Rick has poked his head through the door to lure me out. I am skeptical. There’s a muddy dog waiting to pounce, and I’m doubtful of the prospects of a concert. But Older Brother Subservience kicks in, and I mosey out. As it turns out, you only need a few days in San Angelo to regain your mosey.

As I plop down in a patio chair, I am instantly overwhelmed by the full moon, one Hondo Crouch would have approved of.  “This kind of moonshine makes you crazy if you sleep in it,they say. But I think you’re crazy not to try it,” he said. Rick introduced me to Luckenbach. Rick introduced me to everything.

The moon illuminates the backyard, the quirky environment bathed in shadows and mystery. And sure enough, in the distance, music.

A band is playing at the river stage down the road. They’re good. 90s alternative. Not exactly what I picture when I think of West Texas music, but I guess Doak Snead is in Nashville these days, so this will suffice.

They’re playing STP’s “Interstate Love Song.” I close my eyes and think about the endless ribbon of I-10 that awaits me tomorrow. When I open them, something magical happens.

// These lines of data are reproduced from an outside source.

import Literature.IUT.HodgeArakelov.LabelClassesOfCuspsRmk231Proofs
import Literature.AnabelianGeometry.AbsoluteAnabelian.FreeProcyclicPowers

/-!
# [IUTchII] Rmk 2.3.1 with the `Ẑ(1)`-shape input discharged BY NAME from "`I ≅ Ẑ`"

S. Mochizuki, *Inter-universal Teichmüller theory II*, kurims manuscript (Dec. 2020), §2, Remark 2.3.1, p. 69
([IUTchII] Rmk 2.3.1, kurims p.69) [claim: Mochizuki2012, status: disputed] (D-0012 claim key; series status
DISPUTED — elementary group theory over the landed typings only; nothing of the series is asserted).  PROOF-ONLY
junction (abc-iut cell; DAG node `IUTchII:Rmk2.3.1`; seat abc-iut-L6-t19 gen 5) of
`LabelClassesOfCuspsRmk231Proofs.lean` (abc-iut-L6-t19, p417290: `rmk231_powers_of_inputs`,
`isCuspidalInertia_map_conj_of_inputs`, both taking the "`Ẑ(1)`-shape" input as the inline hypothesis
`hZ : [I : I^l] = l`) with the classical brick `FreeProcyclicPowers.lean` (abc-iut-L6-t19 over abc-iut-L4-t6's
`FreeProcyclicStructure` / `ZHatCompletionFreeProcyclic`: `[Ẑ : Ẑ^n] = n`).  No definitions.

RESULT: in `rmk231_powers_of_inputs` / `isCuspidalInertia_map_conj_of_inputs` the hypothesis `hZ` is replaced by
the tree's own spellings of "the cuspidal inertia group `I` is isomorphic to `Ẑ(1)`" ([SemiAnbd] §6 p. 71, as in
abc-iut-L3's `TemperedCurve.inertia_equiv_zHat`; [AbsTopIII] Prop. 1.4 (i) p. 31, as in abc-iut-L4's
`FundamentalExtension.IsFreeProcyclic` / `CuspidalData.InertiaFreeProcyclic`):

* `rmk231_powers_of_zHat`, `isCuspidalInertia_map_conj_of_zHat` — input "`Nonempty (I ≃ₜ* Ẑ)`" (Mathlib's
  profinite completion of `ℤ` = `SemiGraphs.ZHat` = `IUT.HodgeTheaters.ZHat`) for the cuspidal inertia groups of
  `Π_⊇`, the ambient `Π̂^cor_v` Hausdorff;
* `rmk231_powers_of_isFreeProcyclic` — input "`I` compact and `IsFreeProcyclic I`".

Still inline (owners per plan/L6): `Π_⊆ ⊴ Π_⊇` of index `l`, total ramification at the cusps, `Π_⊇⊇`-invariance
of the cuspidal inertia groups of `Π_⊇`; and the IDENTIFICATION of abc-iut-L6-t1's abstract `IsCuspidalInertia`
with L3/L4/L5 inertia groups (an agreement of the B13 kind) is what will supply `Nonempty (I ≃ₜ* Ẑ)`.  Nothing here
takes a side on [IUTchIII] Cor. 3.12; typed ≠ discharged.
-/

noncomputable section

open ProfiniteGrp ProfiniteGrp.ProfiniteCompletion

namespace Literature.IUT.HodgeArakelov

open Literature.AnabelianGeometry.AbsoluteAnabelian

universe u

variable {S : BadPlaceSetting.{u}} {P : TopGroup.{u}} {T : TemperedCoverings S P} {W : PlusMinusTower T}

/-- **IUTchII:Rmk2.3.1, first claim, `Ẑ(1)`-input by name** (kurims p. 69 "`I ∩ Π_⊆ = I^l`"): as
`rmk231_powers_of_inputs`, with "`[I : I^l] = l`" DISCHARGED from "`I ≅ Ẑ(1)`" in the form
`Nonempty (I ≃ₜ* Ẑ)` ([SemiAnbd] §6 p. 71; `Ẑ` = Mathlib's profinite completion of `ℤ`), the ambient `Π̂^cor_v`
being Hausdorff.  PROVED (modulo the remaining named inputs). ([IUTchII] Rmk 2.3.1 p.69) [claim: Mochizuki2012, status: disputed] -/
theorem rmk231_powers_of_zHat [T2Space W.Corhat] (C : CuspidalInertiaData W) {Qsub Qsup : Subgroup W.Corhat}
    (hle : Qsub ≤ Qsup) (hN : (Qsub.subgroupOf Qsup).Normal) (hidx : Qsub.relIndex Qsup = S.l)
    (hZhat : ∀ I, C.IsCuspidalInertia Qsup I → Nonempty (I ≃ₜ* completion (GrpCat.of (Multiplicative ℤ))))
    (hram : ∀ I, C.IsCuspidalInertia Qsup I → ¬ I ≤ Qsub) :
    Literature.IUT.HodgeArakelov.Rmk231_powers C Qsub Qsup :=
  rmk231_powers_of_inputs C hle hN hidx
    (fun I hI => (hZhat I hI).elim fun e =>
      relIndex_closure_pow_image_of_continuousMulEquiv_zHat I e S.l_prime.pos)
    hram

/-- **IUTchII:Rmk2.3.1, first claim, `Ẑ(1)`-input by name (intrinsic form)**: as `rmk231_powers_of_inputs`, with
"`[I : I^l] = l`" DISCHARGED from abc-iut-L4's intrinsic predicate — every cuspidal inertia group `I` of `Π_⊇` is
compact and `IsFreeProcyclic` in the subspace topology ([AbsTopIII] Prop. 1.4 (i) p. 31 "`I_x` … is naturally
isomorphic to `Ẑ(1)`").  PROVED (modulo the remaining named inputs). ([IUTchII] Rmk 2.3.1 p.69) [claim: Mochizuki2012, status: disputed] -/
theorem rmk231_powers_of_isFreeProcyclic [T2Space W.Corhat] (C : CuspidalInertiaData W)
    {Qsub Qsup : Subgroup W.Corhat}
    (hle : Qsub ≤ Qsup) (hN : (Qsub.subgroupOf Qsup).Normal) (hidx : Qsub.relIndex Qsup = S.l)
    (hZfp : ∀ I, C.IsCuspidalInertia Qsup I →
      IsCompact (I : Set W.Corhat) ∧ FundamentalExtension.IsFreeProcyclic I)
    (hram : ∀ I, C.IsCuspidalInertia Qsup I → ¬ I ≤ Qsub) :
    Literature.IUT.HodgeArakelov.Rmk231_powers C Qsub Qsup :=
  rmk231_powers_of_inputs C hle hN hidx
    (fun I hI => by
      haveI : CompactSpace I := isCompact_iff_compactSpace.mp (hZfp I hI).1
      exact (hZfp I hI).2.relIndex_closure_pow_image I S.l_prime.pos)
    hram

/-- **IUTchII:Rmk2.3.1, second claim, `Ẑ(1)`-input by name** (kurims p. 69 "the cuspidal inertia groups of `Π_v`
… are permuted by the conjugation action of `Π^cor_v`"): as `isCuspidalInertia_map_conj_of_inputs` (Def. 2.3 (ii)
statement of record `Def23_ii'`; `Π_⊆ ⊴ Π_⊇` of index `l`; total ramification; `Π_⊇⊇`-invariance of the cuspidal
inertia groups of `Π_⊇`), with the `Ẑ(1)`-shape supplied as `Nonempty (I ≃ₜ* Ẑ)`.  PROVED (modulo the remaining
named inputs). ([IUTchII] Rmk 2.3.1 p.69) [claim: Mochizuki2012, status: disputed] -/
theorem isCuspidalInertia_map_conj_of_zHat [T2Space W.Corhat] (C : CuspidalInertiaData W)
    {Qsub Qsup Qss : Subgroup W.Corhat} (hDef : Literature.IUT.HodgeArakelov.Def23_ii' C Qsub Qsup)
    (hN : (Qsub.subgroupOf Qsup).Normal) (hidx : Qsub.relIndex Qsup = S.l)
    (hZhat : ∀ I, C.IsCuspidalInertia Qsup I → Nonempty (I ≃ₜ* completion (GrpCat.of (Multiplicative ℤ))))
    (hram : ∀ I, C.IsCuspidalInertia Qsup I → ¬ I ≤ Qsub)
    (hsup : ∀ g ∈ Qss, ∀ I', C.IsCuspidalInertia Qsup I' →
      C.IsCuspidalInertia Qsup (I'.map (MulAut.conj g).toMonoidHom))
    {g : W.Corhat} (hg : g ∈ Qss) {J : Subgroup W.Corhat} (hJ : C.IsCuspidalInertia Qsub J) :
    C.IsCuspidalInertia Qsub (J.map (MulAut.conj g).toMonoidHom) :=
  isCuspidalInertia_map_conj_of_inputs C hDef hN hidx
    (fun I hI => (hZhat I hI).elim fun e =>
      relIndex_closure_pow_image_of_continuousMulEquiv_zHat I e S.l_prime.pos)
    hram hsup hg hJ

end Literature.IUT.HodgeArakelov

end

As the band launches into Petty’s “Last Dance,” Rick, who had been standing near the garage looking up at the moon, begins to dance.

It strikes me that I’ve known him 61 years and I’ve NEVER seen him dance. But he’s great, in an old Southern Baptist white guy kinda way. He’s swaying and bobbing in a style that would fit right in with the spinners at a Grateful Dead show. He mentioned yesterday that we still need to make it to Burning Man one day. It’s winding down this weekend.  Is he channeling?

He asks Belle, his dog,  if she’d like to dance. She responds enthusiastically, jumping up and down and running circles around him. Luckenbach has nothing on our yard. Two souls dancing in the moonlight as summer bows out in West Texas. This might be a dream. I’m good with that.

As the song ends, he fetches a camping chair from the garage and sits down. I ask: Why that chair rather than the patio furniture?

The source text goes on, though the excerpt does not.